**Problem to solve:**
Report each line of the records below that holds the word "CHART".

--- Extracted records ---

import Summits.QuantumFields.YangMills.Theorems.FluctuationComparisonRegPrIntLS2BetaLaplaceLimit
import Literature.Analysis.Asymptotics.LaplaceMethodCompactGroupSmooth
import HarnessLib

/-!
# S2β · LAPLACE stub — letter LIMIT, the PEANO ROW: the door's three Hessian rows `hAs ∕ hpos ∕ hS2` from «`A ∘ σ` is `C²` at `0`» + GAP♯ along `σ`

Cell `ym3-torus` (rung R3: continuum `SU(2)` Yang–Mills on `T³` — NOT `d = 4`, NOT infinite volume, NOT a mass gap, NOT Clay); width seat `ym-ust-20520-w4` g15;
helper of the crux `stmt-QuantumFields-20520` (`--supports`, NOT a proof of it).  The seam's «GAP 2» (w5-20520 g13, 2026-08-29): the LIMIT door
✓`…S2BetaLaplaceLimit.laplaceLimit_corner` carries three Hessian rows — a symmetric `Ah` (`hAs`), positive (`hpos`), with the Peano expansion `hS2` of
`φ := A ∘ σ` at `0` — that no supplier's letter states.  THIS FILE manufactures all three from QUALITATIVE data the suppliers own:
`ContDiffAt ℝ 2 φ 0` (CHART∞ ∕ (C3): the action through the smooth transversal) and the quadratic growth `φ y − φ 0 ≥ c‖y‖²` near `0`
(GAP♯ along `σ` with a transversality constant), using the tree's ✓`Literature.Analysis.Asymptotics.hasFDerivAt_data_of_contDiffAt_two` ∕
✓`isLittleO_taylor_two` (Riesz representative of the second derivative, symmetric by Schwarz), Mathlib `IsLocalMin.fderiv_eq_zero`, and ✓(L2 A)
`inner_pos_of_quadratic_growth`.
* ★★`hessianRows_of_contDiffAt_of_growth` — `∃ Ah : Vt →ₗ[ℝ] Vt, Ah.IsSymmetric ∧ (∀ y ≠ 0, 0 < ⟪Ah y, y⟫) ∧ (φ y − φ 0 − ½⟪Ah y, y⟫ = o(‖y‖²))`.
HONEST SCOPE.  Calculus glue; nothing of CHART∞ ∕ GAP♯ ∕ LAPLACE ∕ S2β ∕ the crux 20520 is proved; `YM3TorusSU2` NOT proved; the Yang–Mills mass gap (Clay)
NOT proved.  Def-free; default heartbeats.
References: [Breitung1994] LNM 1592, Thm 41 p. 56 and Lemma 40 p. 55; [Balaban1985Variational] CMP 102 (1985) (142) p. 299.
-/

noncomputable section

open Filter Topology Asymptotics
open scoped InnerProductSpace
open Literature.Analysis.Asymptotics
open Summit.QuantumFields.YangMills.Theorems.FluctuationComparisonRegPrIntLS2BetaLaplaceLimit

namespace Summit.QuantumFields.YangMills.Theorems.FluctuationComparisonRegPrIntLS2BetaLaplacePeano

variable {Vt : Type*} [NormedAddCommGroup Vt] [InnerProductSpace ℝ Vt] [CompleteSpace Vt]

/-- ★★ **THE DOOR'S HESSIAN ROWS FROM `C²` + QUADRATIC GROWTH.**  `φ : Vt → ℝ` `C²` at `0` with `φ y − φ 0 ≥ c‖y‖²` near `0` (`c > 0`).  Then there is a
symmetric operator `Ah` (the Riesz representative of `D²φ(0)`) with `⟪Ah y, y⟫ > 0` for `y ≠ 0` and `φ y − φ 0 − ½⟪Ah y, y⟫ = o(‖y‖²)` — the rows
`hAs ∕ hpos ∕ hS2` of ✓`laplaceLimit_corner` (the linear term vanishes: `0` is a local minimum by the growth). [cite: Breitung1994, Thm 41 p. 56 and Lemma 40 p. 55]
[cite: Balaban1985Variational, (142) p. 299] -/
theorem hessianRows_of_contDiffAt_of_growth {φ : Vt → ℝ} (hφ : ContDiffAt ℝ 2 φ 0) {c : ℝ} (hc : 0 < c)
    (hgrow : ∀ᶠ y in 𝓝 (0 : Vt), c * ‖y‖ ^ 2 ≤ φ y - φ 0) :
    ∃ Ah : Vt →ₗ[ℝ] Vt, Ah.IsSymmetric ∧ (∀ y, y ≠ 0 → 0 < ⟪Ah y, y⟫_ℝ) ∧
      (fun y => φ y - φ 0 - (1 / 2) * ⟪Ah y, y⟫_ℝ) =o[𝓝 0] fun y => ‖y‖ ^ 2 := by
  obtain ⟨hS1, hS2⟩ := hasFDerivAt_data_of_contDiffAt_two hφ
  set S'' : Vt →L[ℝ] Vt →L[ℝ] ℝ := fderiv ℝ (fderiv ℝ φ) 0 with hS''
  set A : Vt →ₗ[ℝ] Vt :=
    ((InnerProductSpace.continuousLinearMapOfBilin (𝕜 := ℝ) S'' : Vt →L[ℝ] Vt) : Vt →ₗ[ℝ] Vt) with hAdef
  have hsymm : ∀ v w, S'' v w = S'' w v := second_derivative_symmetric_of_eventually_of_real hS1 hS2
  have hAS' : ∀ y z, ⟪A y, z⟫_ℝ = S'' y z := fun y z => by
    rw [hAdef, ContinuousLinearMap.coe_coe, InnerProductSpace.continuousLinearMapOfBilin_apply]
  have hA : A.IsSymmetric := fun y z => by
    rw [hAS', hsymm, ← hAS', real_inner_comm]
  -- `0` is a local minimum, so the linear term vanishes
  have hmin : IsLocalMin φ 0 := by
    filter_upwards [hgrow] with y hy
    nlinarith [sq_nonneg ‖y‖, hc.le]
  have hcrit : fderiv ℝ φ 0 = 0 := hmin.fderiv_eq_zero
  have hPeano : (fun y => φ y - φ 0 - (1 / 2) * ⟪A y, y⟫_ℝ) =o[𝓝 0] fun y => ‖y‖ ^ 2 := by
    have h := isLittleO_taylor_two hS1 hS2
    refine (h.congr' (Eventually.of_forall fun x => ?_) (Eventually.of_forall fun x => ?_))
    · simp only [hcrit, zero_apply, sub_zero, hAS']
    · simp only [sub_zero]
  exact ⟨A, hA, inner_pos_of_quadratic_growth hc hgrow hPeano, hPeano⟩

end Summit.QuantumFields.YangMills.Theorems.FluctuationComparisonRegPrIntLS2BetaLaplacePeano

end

---
--- Extracted records ---

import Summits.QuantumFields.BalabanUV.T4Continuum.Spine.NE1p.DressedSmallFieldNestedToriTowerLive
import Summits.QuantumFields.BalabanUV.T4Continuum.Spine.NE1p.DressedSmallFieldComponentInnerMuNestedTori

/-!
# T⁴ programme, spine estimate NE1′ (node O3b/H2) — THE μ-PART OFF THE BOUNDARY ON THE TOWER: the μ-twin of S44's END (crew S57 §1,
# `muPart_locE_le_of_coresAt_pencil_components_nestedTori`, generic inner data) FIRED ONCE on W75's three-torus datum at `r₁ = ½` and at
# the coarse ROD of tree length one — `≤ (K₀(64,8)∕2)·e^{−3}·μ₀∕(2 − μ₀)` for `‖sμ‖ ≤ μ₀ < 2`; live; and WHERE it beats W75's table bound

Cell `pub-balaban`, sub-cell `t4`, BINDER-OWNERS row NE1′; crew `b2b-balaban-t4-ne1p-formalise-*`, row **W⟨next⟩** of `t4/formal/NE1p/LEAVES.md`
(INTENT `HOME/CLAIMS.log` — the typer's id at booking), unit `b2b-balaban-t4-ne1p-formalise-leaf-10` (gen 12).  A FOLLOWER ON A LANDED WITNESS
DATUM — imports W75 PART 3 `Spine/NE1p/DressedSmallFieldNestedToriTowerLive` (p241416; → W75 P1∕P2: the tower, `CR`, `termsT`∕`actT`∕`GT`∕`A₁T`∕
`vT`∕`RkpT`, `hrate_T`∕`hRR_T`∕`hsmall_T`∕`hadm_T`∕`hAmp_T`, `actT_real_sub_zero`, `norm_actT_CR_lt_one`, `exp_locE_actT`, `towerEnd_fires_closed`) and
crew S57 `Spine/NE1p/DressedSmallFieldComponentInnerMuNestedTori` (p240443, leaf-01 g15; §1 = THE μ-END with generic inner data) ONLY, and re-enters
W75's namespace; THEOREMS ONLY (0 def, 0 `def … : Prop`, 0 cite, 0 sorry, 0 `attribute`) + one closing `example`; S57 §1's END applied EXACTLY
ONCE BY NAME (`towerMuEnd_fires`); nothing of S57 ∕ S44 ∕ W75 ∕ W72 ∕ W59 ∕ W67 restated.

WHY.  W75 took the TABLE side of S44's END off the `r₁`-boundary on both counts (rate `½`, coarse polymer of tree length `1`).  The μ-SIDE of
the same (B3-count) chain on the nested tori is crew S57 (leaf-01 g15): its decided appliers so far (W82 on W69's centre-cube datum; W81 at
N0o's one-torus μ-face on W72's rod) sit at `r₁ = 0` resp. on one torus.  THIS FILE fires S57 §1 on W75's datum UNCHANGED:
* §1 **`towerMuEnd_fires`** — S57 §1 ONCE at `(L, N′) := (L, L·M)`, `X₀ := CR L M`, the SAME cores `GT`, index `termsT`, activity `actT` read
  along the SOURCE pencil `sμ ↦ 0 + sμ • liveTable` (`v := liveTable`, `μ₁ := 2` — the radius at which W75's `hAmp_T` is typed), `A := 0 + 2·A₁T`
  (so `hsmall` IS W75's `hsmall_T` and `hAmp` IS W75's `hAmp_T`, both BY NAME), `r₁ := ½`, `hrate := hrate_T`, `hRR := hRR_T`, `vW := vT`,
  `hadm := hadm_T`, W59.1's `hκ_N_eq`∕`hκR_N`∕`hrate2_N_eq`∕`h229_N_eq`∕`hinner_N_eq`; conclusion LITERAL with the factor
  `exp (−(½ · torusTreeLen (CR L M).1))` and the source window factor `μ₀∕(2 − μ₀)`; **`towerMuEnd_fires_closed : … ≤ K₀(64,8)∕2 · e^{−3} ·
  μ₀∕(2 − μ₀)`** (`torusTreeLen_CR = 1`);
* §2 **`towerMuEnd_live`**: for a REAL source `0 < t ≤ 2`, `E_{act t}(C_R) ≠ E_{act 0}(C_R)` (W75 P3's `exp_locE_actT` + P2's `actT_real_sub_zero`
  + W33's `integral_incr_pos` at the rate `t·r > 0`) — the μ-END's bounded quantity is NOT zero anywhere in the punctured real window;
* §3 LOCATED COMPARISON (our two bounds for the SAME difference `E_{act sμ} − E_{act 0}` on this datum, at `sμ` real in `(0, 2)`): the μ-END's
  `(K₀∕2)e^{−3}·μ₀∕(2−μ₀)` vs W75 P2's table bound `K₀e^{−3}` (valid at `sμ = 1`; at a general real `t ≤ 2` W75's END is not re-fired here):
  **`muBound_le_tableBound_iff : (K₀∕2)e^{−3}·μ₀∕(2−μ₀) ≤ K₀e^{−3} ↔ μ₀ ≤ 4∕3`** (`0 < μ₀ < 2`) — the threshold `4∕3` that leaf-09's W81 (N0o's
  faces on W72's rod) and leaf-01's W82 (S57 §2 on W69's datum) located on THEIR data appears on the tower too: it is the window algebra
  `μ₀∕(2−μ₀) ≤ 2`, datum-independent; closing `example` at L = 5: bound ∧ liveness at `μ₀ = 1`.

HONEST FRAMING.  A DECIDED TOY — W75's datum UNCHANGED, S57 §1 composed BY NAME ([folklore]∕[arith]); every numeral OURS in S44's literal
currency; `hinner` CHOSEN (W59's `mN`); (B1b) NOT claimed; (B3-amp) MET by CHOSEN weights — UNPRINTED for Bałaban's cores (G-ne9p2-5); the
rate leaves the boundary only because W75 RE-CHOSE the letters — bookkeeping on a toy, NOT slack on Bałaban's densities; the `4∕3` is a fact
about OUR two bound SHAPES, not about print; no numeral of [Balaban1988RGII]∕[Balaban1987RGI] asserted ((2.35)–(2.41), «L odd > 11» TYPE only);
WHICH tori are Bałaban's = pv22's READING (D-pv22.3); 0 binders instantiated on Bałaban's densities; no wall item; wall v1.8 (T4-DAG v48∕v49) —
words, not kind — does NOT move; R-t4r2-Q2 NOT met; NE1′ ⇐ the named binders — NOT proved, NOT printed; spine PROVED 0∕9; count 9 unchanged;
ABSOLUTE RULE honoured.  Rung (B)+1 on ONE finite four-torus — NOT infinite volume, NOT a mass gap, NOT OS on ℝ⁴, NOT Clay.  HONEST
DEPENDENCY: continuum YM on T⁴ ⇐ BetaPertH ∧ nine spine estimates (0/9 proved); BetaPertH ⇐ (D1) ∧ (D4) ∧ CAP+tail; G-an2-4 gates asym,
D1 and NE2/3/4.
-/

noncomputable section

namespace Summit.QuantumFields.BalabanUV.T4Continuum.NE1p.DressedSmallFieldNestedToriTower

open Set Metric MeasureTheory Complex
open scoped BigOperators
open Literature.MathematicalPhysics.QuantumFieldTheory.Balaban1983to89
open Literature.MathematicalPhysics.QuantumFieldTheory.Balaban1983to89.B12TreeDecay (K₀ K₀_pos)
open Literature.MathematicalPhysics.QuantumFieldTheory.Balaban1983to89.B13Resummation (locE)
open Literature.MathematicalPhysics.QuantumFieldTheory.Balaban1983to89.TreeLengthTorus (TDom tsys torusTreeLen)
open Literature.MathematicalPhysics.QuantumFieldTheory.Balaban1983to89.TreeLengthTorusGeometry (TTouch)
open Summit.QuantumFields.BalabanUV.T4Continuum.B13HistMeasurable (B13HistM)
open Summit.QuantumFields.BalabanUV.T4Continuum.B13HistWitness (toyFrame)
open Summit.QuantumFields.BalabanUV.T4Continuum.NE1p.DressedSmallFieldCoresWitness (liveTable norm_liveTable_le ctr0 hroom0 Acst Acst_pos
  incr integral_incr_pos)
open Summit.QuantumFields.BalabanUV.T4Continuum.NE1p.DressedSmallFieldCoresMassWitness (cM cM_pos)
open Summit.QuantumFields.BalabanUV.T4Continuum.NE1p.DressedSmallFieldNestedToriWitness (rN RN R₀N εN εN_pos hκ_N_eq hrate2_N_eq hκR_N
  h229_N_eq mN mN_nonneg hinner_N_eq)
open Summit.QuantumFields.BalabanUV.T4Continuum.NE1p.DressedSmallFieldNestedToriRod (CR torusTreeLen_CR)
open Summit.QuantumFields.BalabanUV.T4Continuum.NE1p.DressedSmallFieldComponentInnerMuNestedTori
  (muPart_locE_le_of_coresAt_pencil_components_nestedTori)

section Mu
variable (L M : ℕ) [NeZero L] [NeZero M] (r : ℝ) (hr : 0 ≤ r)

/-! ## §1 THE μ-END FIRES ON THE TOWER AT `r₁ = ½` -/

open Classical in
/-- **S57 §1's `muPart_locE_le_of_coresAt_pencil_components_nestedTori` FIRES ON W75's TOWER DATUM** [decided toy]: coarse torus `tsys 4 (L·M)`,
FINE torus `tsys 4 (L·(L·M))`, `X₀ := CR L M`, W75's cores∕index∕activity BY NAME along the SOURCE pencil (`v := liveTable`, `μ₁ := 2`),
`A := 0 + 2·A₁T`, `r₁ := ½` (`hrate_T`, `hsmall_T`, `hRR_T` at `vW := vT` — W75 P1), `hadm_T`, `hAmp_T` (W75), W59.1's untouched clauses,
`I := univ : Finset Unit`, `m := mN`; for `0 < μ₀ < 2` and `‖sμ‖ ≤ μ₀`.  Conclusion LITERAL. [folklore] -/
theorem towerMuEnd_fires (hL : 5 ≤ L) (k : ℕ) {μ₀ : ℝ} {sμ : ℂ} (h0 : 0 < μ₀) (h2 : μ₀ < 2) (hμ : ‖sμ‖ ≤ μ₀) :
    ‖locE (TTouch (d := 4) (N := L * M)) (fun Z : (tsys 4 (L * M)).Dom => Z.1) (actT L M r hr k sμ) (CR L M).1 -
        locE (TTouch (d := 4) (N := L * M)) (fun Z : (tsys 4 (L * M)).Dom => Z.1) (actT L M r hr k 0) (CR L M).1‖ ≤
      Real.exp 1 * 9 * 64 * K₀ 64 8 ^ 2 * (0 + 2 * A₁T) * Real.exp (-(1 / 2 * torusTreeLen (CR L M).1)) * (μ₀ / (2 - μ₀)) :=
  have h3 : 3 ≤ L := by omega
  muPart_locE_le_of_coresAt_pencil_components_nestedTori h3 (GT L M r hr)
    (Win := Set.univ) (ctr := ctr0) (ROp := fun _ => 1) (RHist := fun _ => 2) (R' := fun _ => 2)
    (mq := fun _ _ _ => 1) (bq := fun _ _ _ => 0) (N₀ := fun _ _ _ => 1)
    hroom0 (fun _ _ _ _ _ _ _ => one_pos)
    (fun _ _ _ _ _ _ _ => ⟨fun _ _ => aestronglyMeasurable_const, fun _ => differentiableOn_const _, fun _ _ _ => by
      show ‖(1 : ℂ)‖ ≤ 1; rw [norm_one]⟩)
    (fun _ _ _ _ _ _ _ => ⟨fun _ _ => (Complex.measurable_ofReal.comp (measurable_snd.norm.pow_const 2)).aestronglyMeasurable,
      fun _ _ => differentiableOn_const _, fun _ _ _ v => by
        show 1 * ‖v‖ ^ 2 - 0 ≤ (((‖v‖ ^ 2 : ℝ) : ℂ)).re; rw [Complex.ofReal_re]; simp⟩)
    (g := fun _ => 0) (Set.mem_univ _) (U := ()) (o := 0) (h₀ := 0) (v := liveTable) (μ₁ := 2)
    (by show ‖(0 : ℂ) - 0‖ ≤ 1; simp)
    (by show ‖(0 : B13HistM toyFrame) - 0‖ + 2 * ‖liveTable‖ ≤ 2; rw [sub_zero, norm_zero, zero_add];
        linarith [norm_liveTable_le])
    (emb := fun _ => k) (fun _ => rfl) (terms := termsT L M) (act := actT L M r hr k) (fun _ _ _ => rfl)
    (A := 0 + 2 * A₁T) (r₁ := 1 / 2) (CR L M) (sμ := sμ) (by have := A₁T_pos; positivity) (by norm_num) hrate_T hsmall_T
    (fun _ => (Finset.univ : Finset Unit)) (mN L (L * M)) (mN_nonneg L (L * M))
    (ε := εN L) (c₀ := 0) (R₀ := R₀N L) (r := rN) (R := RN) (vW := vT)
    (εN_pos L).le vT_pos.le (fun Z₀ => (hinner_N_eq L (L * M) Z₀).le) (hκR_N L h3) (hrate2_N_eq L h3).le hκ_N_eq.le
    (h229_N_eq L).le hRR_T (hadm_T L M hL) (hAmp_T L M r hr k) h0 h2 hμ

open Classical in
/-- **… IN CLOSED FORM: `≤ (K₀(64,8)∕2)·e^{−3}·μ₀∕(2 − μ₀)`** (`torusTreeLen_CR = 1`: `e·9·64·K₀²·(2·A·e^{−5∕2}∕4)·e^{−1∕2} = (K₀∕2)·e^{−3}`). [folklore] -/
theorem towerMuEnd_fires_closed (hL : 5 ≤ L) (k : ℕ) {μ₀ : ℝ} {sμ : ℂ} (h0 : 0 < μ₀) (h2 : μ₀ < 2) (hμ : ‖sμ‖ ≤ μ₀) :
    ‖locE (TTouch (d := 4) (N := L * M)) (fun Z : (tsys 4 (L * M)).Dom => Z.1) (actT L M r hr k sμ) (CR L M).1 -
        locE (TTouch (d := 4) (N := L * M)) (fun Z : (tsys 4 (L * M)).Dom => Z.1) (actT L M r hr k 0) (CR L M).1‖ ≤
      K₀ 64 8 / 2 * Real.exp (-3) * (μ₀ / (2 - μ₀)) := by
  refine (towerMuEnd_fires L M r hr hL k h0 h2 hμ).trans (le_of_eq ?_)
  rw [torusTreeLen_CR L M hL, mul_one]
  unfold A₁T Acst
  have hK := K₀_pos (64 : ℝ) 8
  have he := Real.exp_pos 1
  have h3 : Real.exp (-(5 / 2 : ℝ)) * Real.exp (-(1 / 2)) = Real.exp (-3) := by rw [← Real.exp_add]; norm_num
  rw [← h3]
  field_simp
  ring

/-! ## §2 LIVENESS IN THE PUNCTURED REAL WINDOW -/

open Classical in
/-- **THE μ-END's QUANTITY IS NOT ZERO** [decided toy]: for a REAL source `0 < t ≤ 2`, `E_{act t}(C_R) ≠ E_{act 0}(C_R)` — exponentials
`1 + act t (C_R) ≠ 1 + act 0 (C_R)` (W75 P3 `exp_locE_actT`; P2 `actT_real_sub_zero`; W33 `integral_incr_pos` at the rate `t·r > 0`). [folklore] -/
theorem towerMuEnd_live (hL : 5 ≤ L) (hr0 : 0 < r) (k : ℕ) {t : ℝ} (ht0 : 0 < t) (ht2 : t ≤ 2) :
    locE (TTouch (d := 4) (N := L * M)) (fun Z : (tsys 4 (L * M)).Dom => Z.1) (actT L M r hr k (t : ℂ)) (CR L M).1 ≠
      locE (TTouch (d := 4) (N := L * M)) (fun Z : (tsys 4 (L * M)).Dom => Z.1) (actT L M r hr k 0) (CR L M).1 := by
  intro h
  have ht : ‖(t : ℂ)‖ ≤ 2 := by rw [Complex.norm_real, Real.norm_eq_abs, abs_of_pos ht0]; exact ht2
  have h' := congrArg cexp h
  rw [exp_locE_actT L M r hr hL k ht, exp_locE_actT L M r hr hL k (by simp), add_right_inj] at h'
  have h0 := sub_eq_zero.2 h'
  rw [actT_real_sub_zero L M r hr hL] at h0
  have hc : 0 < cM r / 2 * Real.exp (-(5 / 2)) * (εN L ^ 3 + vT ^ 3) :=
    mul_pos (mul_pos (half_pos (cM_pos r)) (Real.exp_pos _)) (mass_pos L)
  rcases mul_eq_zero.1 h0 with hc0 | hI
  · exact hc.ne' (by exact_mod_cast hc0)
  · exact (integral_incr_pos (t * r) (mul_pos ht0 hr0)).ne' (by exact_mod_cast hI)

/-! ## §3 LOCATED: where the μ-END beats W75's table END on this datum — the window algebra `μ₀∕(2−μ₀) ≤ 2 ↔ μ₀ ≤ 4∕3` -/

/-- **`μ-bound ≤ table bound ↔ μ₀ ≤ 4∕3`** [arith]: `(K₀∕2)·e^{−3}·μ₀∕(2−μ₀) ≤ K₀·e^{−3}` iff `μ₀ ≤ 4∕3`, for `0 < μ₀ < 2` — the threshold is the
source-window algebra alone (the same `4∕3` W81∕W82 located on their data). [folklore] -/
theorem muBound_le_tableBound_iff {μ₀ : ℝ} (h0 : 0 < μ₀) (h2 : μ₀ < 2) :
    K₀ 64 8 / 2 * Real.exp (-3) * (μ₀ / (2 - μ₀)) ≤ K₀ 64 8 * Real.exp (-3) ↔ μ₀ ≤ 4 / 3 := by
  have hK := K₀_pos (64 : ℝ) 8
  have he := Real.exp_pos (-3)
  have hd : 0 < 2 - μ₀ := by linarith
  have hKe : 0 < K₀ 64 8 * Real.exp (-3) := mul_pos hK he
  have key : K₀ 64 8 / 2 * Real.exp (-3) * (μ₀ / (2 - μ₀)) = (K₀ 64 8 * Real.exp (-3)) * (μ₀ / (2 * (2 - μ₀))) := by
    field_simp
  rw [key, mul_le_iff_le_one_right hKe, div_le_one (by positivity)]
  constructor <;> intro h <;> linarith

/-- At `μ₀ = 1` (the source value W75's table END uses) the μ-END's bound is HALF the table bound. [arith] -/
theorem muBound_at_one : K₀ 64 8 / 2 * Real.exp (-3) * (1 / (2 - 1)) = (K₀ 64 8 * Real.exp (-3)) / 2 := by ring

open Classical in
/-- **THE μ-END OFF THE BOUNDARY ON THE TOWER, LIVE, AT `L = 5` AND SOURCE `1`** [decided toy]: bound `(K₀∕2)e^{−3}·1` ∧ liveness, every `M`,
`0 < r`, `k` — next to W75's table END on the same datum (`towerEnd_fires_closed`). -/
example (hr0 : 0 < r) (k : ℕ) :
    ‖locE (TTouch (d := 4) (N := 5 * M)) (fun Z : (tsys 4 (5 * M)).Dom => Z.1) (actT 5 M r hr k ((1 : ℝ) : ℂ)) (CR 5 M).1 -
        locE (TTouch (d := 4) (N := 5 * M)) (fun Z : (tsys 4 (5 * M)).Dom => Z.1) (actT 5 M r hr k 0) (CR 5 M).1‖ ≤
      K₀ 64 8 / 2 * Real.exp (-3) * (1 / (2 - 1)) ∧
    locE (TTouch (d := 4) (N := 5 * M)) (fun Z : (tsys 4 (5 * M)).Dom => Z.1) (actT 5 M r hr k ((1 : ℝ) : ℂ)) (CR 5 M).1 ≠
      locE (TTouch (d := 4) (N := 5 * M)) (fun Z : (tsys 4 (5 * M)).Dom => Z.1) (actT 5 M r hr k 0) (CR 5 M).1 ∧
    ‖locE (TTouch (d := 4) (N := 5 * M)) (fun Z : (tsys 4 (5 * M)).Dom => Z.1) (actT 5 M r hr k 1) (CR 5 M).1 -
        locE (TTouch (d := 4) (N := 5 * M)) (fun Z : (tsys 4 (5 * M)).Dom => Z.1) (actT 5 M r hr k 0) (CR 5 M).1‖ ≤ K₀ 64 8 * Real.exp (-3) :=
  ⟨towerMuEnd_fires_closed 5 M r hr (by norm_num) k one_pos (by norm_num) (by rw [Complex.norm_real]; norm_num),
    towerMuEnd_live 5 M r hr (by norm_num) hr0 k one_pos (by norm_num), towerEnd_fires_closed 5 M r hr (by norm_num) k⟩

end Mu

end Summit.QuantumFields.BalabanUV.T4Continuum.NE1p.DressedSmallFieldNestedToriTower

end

---

**Exercise answer:**
`ContDiffAt ℝ 2 φ 0` (CHART∞ ∕ (C3): the action through the smooth transversal) and the quadratic growth `φ y − φ 0 ≥ c‖y‖²` near `0`
HONEST SCOPE.  Calculus glue; nothing of CHART∞ ∕ GAP♯ ∕ LAPLACE ∕ S2β ∕ the crux 20520 is proved; `YM3TorusSU2` NOT proved; the Yang–Mills mass gap (Clay)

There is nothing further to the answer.